*** PROVIDED INFORMATION
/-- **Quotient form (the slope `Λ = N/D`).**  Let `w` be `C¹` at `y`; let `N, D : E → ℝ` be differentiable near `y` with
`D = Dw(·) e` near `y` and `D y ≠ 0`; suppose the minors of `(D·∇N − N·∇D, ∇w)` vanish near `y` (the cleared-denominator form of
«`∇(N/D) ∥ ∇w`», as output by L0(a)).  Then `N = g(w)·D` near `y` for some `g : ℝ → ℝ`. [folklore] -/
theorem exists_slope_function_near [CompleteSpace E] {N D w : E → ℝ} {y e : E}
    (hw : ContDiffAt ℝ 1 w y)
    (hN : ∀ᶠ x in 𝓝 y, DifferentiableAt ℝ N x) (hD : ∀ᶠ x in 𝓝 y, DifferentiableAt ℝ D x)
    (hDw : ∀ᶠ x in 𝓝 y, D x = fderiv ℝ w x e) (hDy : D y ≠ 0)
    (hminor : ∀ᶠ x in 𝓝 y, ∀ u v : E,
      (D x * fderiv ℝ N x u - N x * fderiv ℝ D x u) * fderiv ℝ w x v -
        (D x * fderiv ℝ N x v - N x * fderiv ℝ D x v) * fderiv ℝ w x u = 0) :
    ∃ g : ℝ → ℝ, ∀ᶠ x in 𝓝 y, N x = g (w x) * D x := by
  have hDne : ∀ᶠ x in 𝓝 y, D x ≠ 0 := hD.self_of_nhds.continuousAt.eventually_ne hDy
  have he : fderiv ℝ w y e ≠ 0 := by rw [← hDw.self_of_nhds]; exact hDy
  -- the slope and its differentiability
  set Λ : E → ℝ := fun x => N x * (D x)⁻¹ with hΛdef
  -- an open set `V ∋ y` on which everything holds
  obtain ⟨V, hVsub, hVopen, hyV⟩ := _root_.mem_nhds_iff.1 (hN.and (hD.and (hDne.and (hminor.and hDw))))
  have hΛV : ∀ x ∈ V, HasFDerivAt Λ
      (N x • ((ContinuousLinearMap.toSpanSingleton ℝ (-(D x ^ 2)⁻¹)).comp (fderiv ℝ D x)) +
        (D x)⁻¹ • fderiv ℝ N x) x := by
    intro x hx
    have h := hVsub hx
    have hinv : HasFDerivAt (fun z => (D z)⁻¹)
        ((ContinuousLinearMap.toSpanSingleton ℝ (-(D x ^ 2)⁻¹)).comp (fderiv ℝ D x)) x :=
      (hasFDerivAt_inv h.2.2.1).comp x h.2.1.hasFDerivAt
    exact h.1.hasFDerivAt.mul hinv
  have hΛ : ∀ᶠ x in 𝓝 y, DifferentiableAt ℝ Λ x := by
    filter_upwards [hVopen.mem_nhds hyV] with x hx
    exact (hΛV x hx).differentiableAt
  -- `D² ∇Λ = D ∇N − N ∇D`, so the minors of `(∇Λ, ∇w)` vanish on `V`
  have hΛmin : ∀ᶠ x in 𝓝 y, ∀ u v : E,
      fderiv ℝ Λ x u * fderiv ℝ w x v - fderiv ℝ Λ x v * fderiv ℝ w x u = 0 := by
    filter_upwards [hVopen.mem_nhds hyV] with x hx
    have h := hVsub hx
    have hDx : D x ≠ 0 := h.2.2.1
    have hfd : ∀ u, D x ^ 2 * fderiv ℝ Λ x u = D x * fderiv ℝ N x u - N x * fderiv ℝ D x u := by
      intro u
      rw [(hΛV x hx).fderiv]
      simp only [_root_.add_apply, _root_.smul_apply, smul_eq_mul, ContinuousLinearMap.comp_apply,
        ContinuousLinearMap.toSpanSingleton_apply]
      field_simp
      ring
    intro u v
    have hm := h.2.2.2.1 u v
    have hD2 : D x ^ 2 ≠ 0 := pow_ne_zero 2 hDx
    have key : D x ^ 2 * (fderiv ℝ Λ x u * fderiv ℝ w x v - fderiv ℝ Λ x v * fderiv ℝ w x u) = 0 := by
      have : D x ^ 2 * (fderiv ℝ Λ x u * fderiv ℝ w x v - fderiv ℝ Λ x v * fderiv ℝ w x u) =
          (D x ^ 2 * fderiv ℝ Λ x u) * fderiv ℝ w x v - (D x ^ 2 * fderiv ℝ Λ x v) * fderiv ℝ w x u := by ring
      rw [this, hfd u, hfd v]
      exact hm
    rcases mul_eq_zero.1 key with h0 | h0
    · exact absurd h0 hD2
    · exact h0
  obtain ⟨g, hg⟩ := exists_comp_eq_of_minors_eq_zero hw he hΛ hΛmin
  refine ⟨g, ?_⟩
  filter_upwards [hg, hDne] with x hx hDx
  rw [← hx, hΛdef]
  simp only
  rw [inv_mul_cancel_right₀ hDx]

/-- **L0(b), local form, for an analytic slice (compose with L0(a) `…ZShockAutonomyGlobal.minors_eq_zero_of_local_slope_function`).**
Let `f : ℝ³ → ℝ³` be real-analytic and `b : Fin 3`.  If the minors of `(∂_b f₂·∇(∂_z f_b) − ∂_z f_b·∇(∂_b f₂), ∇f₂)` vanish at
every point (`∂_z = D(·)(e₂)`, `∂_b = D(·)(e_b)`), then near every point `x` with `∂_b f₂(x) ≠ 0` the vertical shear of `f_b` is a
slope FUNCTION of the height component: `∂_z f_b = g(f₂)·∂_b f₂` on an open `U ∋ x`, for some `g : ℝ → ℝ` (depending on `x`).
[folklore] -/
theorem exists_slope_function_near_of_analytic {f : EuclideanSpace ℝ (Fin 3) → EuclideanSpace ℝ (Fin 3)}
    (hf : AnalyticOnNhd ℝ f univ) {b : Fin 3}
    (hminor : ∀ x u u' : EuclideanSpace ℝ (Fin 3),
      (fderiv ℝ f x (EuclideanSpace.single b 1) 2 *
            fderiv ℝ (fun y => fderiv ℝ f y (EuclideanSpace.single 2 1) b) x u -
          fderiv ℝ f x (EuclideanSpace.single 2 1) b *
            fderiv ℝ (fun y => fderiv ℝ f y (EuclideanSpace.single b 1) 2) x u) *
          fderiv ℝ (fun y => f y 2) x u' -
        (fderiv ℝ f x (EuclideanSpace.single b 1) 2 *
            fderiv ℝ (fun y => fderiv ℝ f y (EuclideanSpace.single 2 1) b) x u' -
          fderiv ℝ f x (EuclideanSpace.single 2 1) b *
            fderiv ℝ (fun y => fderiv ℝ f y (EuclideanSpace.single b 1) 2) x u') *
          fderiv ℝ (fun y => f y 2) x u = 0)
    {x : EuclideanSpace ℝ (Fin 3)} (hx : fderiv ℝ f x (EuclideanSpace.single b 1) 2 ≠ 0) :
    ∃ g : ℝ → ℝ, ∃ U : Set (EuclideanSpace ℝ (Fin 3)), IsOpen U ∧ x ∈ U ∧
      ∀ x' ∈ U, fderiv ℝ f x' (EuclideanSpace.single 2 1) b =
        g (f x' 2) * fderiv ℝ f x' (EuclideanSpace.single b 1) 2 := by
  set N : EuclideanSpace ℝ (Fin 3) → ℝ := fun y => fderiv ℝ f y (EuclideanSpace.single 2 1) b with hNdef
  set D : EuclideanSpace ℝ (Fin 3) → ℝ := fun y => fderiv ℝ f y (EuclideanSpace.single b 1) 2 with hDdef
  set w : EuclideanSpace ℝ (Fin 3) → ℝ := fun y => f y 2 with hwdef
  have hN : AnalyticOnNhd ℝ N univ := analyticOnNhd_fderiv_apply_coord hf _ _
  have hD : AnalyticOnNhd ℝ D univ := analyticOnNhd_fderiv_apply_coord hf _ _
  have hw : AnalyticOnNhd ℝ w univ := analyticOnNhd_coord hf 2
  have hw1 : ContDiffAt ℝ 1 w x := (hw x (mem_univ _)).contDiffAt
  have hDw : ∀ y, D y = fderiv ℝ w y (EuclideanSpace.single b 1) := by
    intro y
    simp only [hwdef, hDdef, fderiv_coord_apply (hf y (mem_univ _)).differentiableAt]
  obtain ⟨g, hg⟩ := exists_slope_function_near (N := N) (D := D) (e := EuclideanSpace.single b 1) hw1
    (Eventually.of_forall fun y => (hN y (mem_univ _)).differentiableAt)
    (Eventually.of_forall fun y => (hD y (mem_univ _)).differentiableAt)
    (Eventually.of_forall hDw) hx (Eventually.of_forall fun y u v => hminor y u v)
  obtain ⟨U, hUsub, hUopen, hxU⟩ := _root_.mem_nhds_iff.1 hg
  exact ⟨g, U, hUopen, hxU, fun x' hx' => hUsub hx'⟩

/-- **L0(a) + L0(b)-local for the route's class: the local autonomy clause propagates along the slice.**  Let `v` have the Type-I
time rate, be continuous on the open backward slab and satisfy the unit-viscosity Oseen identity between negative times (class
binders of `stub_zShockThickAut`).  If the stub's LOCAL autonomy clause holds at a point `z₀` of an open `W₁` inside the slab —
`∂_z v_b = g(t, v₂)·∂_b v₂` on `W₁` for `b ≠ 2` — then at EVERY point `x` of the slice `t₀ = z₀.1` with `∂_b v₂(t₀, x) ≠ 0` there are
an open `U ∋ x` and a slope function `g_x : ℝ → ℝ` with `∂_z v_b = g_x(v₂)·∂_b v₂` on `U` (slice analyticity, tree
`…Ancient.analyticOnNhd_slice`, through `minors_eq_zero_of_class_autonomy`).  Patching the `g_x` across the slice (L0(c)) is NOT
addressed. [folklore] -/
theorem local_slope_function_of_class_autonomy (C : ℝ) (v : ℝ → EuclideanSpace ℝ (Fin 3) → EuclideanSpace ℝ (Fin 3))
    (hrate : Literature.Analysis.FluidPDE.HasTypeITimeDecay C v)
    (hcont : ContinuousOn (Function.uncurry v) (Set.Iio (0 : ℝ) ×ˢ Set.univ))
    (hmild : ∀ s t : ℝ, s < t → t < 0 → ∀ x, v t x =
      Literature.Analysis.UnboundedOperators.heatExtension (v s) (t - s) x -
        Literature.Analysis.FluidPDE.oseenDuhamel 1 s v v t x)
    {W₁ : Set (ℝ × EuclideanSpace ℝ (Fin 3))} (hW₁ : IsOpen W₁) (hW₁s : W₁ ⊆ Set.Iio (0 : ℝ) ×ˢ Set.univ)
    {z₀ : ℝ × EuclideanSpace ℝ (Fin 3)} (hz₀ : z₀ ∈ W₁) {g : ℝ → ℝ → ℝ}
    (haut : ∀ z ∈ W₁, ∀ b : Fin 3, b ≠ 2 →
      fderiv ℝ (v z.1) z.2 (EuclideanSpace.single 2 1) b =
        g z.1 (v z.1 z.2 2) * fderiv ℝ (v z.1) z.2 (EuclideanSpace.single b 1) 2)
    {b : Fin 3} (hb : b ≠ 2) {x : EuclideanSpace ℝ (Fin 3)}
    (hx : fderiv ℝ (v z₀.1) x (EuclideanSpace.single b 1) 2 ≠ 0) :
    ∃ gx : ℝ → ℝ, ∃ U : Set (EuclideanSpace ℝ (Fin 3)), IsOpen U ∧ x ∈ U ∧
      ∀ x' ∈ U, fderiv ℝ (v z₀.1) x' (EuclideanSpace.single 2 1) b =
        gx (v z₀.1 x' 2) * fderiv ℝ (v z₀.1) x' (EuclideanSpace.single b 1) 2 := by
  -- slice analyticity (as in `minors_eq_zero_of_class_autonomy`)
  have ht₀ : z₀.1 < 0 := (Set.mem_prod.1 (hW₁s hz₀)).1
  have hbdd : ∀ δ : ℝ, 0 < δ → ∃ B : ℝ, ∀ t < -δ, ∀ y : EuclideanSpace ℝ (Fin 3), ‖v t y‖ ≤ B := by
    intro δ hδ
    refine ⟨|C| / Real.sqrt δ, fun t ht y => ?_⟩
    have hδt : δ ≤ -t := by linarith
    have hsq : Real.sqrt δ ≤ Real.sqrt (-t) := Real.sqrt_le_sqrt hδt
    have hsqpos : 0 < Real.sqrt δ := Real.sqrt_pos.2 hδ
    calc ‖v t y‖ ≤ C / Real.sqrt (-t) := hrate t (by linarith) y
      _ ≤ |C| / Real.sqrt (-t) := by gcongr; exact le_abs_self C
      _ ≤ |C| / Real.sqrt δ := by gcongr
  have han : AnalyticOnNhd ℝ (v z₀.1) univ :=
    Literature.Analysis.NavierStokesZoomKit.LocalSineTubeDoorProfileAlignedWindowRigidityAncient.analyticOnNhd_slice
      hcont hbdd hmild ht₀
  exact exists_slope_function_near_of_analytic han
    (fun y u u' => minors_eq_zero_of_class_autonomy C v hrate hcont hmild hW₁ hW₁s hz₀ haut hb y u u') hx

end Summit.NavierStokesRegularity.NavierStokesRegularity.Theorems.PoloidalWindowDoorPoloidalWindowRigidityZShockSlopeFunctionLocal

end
******
TASK ITEM
For the listing above, print only the lines starting at the line containing "have ht₀ : z₀.1" and ending at the line containing "calc ‖v t y‖", exactly, both included.

REPLY
  have ht₀ : z₀.1 < 0 := (Set.mem_prod.1 (hW₁s hz₀)).1
  have hbdd : ∀ δ : ℝ, 0 < δ → ∃ B : ℝ, ∀ t < -δ, ∀ y : EuclideanSpace ℝ (Fin 3), ‖v t y‖ ≤ B := by
    intro δ hδ
    refine ⟨|C| / Real.sqrt δ, fun t ht y => ?_⟩
    have hδt : δ ≤ -t := by linarith
    have hsq : Real.sqrt δ ≤ Real.sqrt (-t) := Real.sqrt_le_sqrt hδt
    have hsqpos : 0 < Real.sqrt δ := Real.sqrt_pos.2 hδ
    calc ‖v t y‖ ≤ C / Real.sqrt (-t) := hrate t (by linarith) y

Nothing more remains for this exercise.